*** DATA ***

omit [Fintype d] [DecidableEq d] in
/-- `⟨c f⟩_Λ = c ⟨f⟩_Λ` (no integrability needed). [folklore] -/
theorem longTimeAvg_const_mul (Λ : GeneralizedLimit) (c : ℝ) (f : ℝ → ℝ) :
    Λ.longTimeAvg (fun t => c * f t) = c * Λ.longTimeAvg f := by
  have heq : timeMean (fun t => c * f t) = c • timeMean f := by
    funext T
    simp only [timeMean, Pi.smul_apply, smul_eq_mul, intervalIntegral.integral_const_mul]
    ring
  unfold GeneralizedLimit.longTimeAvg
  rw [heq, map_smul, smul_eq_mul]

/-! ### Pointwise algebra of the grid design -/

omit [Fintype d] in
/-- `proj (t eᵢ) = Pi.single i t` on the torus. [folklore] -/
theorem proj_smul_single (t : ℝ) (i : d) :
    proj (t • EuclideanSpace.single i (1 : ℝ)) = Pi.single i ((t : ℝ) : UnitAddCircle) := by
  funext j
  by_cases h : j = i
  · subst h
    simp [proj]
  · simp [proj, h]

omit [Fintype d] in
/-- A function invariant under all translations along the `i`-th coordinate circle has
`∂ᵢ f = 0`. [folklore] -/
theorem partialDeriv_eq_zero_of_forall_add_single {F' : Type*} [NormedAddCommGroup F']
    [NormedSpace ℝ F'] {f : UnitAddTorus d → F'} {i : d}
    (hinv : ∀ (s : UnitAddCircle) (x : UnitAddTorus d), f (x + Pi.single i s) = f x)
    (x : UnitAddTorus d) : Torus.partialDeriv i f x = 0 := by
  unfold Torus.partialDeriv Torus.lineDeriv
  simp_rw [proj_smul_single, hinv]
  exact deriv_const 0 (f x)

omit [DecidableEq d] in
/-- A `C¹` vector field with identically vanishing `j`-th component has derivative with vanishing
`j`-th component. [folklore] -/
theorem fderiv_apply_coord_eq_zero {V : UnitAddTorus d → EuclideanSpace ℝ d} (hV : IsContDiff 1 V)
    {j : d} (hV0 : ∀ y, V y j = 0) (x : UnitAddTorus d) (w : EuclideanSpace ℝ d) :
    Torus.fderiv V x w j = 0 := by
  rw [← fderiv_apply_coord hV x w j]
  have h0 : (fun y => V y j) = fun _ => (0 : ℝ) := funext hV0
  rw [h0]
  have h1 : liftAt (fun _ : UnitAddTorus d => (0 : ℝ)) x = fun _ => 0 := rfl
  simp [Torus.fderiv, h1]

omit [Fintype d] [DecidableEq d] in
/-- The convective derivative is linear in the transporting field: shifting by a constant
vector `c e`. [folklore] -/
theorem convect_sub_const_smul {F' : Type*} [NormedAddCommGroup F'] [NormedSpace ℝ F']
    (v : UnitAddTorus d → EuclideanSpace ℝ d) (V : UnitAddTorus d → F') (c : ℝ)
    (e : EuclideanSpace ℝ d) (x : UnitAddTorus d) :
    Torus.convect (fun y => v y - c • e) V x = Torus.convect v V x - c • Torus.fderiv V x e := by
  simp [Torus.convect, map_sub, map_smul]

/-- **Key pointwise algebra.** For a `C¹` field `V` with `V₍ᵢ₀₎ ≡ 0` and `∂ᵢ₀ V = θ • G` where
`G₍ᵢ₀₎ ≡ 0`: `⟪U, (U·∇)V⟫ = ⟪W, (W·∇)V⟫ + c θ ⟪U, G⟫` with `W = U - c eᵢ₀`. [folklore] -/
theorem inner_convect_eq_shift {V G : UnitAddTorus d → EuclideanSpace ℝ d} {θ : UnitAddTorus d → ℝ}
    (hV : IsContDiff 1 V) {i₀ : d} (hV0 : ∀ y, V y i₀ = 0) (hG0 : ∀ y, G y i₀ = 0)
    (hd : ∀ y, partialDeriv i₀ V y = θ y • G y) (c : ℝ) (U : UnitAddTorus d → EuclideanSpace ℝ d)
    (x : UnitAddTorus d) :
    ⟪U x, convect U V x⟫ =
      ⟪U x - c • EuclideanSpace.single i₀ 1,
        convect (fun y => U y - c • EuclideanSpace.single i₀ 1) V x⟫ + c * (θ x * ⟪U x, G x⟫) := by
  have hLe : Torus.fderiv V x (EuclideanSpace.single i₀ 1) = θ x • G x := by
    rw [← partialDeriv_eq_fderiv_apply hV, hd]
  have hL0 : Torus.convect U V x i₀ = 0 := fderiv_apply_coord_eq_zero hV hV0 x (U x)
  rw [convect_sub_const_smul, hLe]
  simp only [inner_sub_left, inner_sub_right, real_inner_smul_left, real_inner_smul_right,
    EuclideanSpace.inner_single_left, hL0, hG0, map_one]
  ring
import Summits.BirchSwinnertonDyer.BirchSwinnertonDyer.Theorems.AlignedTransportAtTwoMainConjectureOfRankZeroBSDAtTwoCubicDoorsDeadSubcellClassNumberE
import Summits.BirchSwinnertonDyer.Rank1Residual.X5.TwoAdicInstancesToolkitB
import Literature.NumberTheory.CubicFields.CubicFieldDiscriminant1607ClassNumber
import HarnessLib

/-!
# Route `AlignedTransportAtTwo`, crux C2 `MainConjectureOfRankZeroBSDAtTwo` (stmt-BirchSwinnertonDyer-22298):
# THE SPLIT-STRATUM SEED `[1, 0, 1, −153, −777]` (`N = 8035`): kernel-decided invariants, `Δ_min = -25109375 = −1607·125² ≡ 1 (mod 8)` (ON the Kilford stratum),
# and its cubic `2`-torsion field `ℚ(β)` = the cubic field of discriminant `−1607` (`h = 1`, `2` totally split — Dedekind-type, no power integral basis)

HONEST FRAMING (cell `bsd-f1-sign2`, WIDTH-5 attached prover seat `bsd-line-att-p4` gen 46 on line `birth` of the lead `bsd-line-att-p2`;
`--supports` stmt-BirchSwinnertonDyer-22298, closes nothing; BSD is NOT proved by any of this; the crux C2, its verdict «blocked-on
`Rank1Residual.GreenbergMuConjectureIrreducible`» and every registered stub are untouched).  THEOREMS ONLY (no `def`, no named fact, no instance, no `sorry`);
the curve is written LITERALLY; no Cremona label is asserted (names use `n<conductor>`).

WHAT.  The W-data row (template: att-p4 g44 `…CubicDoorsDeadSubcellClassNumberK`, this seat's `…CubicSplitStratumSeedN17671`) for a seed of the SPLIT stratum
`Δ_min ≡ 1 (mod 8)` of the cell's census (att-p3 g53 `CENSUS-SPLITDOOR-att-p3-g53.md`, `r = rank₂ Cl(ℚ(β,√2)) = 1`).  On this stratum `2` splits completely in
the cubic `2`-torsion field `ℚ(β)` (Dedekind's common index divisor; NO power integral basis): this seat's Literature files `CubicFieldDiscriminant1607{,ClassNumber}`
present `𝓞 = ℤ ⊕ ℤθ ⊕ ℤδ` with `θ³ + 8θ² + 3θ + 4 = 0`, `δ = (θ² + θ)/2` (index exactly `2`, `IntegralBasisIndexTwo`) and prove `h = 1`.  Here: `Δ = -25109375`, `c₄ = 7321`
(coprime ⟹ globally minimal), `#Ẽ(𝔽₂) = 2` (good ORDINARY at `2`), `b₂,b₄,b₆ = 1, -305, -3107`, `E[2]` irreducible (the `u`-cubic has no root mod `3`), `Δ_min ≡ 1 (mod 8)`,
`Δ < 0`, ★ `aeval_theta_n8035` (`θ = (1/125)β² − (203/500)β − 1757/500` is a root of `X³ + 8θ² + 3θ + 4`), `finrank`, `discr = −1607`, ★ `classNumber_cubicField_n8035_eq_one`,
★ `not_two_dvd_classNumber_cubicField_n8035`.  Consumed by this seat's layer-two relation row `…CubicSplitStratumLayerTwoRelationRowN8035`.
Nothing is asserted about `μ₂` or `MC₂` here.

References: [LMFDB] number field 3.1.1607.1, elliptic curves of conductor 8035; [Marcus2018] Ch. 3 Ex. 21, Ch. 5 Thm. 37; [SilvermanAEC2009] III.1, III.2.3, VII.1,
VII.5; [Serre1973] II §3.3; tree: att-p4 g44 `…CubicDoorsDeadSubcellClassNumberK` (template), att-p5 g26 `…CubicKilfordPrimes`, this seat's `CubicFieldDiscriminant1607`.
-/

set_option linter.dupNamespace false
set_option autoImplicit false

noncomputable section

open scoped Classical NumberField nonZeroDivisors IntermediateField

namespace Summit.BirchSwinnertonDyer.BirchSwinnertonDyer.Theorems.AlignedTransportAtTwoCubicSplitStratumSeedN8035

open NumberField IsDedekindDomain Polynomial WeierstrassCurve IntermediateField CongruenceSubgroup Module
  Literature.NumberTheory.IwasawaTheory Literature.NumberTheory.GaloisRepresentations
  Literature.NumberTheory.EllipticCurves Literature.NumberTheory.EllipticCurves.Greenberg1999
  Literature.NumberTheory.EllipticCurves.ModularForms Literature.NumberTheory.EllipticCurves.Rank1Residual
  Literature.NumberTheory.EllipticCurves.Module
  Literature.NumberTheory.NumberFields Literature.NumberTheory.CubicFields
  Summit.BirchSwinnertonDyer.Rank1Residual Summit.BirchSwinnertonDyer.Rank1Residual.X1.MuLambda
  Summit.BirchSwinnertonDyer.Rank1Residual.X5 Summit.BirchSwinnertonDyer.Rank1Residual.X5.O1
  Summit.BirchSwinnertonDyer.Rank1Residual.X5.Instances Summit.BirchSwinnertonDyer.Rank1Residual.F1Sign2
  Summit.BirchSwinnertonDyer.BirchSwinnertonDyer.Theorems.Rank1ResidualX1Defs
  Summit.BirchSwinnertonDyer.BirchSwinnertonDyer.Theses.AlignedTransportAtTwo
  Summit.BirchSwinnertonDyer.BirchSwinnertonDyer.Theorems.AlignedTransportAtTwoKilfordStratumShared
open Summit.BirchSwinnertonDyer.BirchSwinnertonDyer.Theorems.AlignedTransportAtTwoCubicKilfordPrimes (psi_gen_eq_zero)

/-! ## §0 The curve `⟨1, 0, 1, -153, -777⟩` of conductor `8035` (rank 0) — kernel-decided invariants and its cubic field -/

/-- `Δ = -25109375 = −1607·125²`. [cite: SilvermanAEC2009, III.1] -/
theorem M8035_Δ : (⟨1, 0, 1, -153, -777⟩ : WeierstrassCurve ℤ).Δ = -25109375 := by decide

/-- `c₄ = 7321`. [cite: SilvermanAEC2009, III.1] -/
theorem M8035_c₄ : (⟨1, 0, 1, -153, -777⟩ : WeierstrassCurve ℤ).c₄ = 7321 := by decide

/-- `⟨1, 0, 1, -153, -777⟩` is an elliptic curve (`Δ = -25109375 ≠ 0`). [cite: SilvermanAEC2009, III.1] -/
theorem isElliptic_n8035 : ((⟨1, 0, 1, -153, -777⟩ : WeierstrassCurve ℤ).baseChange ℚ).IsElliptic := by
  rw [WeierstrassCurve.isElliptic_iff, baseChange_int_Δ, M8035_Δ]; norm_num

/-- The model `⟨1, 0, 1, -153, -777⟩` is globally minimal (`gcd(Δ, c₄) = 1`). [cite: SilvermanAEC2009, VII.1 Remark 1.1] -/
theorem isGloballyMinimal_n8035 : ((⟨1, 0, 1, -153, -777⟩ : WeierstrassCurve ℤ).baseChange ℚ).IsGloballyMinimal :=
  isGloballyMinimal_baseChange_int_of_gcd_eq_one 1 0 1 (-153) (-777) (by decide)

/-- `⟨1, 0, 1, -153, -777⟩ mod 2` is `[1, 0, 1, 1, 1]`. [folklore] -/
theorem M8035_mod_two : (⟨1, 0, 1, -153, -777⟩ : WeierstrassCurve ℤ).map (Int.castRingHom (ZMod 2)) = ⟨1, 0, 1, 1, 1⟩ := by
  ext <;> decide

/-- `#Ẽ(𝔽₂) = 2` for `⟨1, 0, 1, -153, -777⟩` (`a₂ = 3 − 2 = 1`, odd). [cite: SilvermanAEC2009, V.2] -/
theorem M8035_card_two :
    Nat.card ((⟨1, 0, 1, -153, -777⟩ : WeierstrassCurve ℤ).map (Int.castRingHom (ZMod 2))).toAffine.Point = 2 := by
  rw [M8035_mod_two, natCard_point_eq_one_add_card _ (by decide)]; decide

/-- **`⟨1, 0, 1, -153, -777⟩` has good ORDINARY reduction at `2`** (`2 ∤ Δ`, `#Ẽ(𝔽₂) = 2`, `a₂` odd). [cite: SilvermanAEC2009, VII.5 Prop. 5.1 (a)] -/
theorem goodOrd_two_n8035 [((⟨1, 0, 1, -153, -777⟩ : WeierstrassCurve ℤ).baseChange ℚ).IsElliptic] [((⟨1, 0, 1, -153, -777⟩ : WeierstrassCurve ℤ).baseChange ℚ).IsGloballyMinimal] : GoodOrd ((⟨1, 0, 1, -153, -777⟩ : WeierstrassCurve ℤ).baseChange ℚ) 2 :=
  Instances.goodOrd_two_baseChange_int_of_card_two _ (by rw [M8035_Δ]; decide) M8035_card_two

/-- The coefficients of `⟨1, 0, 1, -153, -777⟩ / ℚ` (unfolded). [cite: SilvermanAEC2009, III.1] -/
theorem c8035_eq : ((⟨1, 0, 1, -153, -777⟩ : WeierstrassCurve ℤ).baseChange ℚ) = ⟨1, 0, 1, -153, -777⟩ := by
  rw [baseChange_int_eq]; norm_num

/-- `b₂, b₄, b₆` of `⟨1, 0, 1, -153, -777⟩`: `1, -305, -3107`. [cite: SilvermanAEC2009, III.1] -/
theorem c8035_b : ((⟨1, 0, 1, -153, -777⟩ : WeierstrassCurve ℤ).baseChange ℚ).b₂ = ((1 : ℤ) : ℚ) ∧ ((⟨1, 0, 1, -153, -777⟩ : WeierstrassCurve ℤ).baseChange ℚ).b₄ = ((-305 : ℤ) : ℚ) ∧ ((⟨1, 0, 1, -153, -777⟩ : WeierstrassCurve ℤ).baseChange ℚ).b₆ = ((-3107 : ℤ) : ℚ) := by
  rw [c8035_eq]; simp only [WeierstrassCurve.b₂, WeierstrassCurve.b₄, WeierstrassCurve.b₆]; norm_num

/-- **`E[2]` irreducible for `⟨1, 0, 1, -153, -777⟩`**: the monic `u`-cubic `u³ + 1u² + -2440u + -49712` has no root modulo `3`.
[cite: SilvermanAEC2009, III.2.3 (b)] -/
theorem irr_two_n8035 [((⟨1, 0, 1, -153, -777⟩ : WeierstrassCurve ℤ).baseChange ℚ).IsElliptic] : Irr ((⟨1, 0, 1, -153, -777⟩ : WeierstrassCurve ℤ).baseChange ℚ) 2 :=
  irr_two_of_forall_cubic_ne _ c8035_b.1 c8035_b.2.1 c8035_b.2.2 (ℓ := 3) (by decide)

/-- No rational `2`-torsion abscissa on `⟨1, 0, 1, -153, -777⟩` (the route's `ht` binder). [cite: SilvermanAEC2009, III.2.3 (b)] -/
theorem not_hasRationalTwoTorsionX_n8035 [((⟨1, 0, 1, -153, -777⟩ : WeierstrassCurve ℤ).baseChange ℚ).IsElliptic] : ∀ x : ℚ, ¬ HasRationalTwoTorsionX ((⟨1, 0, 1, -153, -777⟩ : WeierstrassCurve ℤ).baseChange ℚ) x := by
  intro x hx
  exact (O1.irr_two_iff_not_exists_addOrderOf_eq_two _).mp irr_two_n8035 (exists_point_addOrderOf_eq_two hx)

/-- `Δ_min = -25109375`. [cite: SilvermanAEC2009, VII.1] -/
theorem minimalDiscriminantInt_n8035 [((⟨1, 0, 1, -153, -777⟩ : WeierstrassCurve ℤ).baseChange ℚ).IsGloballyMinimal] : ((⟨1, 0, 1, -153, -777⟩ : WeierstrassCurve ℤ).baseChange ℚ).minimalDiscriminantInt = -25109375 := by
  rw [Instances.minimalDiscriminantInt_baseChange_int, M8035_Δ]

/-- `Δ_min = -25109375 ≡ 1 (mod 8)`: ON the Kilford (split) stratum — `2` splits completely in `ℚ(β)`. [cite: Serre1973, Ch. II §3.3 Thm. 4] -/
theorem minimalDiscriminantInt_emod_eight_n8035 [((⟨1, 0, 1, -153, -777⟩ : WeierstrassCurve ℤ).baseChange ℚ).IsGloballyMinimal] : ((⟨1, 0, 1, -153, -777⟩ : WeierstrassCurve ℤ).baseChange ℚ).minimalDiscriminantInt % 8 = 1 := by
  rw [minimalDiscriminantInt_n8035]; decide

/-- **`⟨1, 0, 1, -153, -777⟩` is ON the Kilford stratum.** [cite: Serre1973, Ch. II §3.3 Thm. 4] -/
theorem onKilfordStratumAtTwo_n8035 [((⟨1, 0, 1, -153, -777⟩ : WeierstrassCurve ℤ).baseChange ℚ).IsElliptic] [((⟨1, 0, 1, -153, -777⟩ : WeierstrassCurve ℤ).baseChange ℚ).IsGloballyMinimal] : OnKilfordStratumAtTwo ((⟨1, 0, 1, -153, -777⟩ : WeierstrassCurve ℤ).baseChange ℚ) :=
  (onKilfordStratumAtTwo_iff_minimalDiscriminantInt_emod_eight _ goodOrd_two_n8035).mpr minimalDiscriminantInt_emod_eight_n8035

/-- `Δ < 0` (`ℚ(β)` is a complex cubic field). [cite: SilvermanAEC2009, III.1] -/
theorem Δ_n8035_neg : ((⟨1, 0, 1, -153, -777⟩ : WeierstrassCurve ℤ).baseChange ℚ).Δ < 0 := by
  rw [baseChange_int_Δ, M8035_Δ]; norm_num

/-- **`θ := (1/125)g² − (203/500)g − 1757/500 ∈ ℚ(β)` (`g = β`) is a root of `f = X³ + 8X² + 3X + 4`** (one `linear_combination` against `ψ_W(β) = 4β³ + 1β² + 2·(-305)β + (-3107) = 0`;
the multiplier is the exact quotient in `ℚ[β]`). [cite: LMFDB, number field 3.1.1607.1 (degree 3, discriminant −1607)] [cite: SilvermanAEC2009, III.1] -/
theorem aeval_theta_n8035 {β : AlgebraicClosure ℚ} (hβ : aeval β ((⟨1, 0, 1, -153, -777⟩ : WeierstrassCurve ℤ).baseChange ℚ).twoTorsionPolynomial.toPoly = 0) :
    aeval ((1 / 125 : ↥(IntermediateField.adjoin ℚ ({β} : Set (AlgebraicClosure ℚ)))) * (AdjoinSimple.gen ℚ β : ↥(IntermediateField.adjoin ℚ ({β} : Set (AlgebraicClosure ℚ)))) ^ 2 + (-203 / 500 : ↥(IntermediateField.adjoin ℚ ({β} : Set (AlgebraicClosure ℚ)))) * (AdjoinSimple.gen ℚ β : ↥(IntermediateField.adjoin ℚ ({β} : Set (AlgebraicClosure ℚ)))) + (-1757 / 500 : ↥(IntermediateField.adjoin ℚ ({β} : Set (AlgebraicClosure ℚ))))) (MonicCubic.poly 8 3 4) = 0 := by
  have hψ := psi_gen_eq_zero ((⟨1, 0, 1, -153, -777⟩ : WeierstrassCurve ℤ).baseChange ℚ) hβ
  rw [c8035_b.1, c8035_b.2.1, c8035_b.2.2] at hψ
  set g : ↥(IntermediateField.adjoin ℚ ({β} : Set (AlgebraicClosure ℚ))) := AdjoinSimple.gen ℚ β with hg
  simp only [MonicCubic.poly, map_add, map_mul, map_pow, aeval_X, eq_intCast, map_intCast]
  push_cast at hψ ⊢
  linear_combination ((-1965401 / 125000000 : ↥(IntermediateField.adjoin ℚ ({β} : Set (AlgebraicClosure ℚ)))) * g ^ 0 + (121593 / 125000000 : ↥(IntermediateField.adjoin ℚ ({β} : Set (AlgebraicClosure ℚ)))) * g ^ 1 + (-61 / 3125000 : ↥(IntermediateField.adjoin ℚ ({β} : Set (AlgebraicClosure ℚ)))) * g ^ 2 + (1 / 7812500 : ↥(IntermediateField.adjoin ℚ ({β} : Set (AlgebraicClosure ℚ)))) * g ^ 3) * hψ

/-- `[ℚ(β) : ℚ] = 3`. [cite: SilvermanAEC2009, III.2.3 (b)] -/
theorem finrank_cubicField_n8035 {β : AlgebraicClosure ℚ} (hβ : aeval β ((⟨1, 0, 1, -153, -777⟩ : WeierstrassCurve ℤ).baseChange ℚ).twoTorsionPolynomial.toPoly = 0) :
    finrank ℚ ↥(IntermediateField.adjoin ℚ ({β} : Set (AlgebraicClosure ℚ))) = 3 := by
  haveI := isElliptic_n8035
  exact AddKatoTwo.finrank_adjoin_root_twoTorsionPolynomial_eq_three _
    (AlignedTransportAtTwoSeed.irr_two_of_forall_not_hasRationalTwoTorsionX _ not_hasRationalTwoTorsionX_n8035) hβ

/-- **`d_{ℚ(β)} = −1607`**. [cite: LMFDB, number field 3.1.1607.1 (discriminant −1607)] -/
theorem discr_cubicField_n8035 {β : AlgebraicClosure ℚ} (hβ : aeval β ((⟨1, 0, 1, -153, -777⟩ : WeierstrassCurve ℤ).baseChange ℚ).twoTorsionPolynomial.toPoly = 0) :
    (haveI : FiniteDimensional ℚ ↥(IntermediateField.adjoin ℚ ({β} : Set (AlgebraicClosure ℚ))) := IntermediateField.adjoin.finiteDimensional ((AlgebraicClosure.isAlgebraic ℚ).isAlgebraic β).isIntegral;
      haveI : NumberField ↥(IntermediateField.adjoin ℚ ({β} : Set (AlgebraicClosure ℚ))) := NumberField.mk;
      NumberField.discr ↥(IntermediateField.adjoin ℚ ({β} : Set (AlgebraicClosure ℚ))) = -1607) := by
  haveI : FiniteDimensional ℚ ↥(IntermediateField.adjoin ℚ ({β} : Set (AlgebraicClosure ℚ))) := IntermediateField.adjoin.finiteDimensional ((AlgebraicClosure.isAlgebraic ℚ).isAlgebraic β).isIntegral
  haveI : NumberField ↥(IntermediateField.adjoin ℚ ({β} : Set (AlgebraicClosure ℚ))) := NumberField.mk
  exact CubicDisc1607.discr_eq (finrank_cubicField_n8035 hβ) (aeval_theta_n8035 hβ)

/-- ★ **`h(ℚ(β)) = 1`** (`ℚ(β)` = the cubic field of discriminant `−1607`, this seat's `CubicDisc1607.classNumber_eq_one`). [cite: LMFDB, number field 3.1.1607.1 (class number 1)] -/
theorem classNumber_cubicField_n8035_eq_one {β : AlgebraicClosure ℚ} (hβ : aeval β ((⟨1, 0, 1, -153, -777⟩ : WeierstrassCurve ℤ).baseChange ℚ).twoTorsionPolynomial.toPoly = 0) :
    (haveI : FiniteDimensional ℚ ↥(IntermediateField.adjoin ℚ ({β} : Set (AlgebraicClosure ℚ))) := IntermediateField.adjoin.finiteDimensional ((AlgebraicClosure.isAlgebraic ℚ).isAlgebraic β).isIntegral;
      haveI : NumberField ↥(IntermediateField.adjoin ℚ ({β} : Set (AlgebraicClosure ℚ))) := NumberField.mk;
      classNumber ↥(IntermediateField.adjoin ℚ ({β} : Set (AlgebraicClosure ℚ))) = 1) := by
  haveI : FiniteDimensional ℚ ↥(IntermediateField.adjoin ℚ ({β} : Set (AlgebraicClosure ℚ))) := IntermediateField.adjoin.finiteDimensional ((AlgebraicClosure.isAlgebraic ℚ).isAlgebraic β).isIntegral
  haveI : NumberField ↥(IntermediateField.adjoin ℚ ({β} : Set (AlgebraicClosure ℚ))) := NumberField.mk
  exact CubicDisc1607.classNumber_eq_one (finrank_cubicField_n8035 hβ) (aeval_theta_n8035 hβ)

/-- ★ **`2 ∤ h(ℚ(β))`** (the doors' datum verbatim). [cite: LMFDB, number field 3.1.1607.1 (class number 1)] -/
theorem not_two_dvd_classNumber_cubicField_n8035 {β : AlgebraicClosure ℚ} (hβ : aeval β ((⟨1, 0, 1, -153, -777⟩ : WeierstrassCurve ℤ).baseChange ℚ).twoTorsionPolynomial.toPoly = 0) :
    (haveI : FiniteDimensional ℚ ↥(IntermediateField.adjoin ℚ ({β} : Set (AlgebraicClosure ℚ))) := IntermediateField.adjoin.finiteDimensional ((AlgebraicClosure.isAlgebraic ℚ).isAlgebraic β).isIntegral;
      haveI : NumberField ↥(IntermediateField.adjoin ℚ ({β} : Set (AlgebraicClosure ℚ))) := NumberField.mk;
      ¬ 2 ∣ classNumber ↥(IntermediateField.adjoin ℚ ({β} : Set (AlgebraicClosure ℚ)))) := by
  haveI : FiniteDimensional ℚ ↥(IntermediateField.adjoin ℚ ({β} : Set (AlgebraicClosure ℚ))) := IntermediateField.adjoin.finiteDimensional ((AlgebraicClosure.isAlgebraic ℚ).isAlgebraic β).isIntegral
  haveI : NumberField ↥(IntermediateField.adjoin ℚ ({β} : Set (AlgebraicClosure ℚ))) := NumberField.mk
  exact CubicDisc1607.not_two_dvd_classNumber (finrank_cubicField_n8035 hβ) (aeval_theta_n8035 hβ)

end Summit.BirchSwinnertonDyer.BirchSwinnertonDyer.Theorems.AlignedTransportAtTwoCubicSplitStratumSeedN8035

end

*** End of DATA ***

**WHAT THE TASK ASKS:**
Write out, from the lines above, only those from the line with "ext <;> decide" to the line with "Nat.card ((⟨1, 0, 1, -153, -777⟩", exactly as given, including the first and the last.

**EXERCISE OUTPUT:**
  ext <;> decide

/-- `#Ẽ(𝔽₂) = 2` for `⟨1, 0, 1, -153, -777⟩` (`a₂ = 3 − 2 = 1`, odd). [cite: SilvermanAEC2009, V.2] -/
theorem M8035_card_two :
    Nat.card ((⟨1, 0, 1, -153, -777⟩ : WeierstrassCurve ℤ).map (Int.castRingHom (ZMod 2))).toAffine.Point = 2 := by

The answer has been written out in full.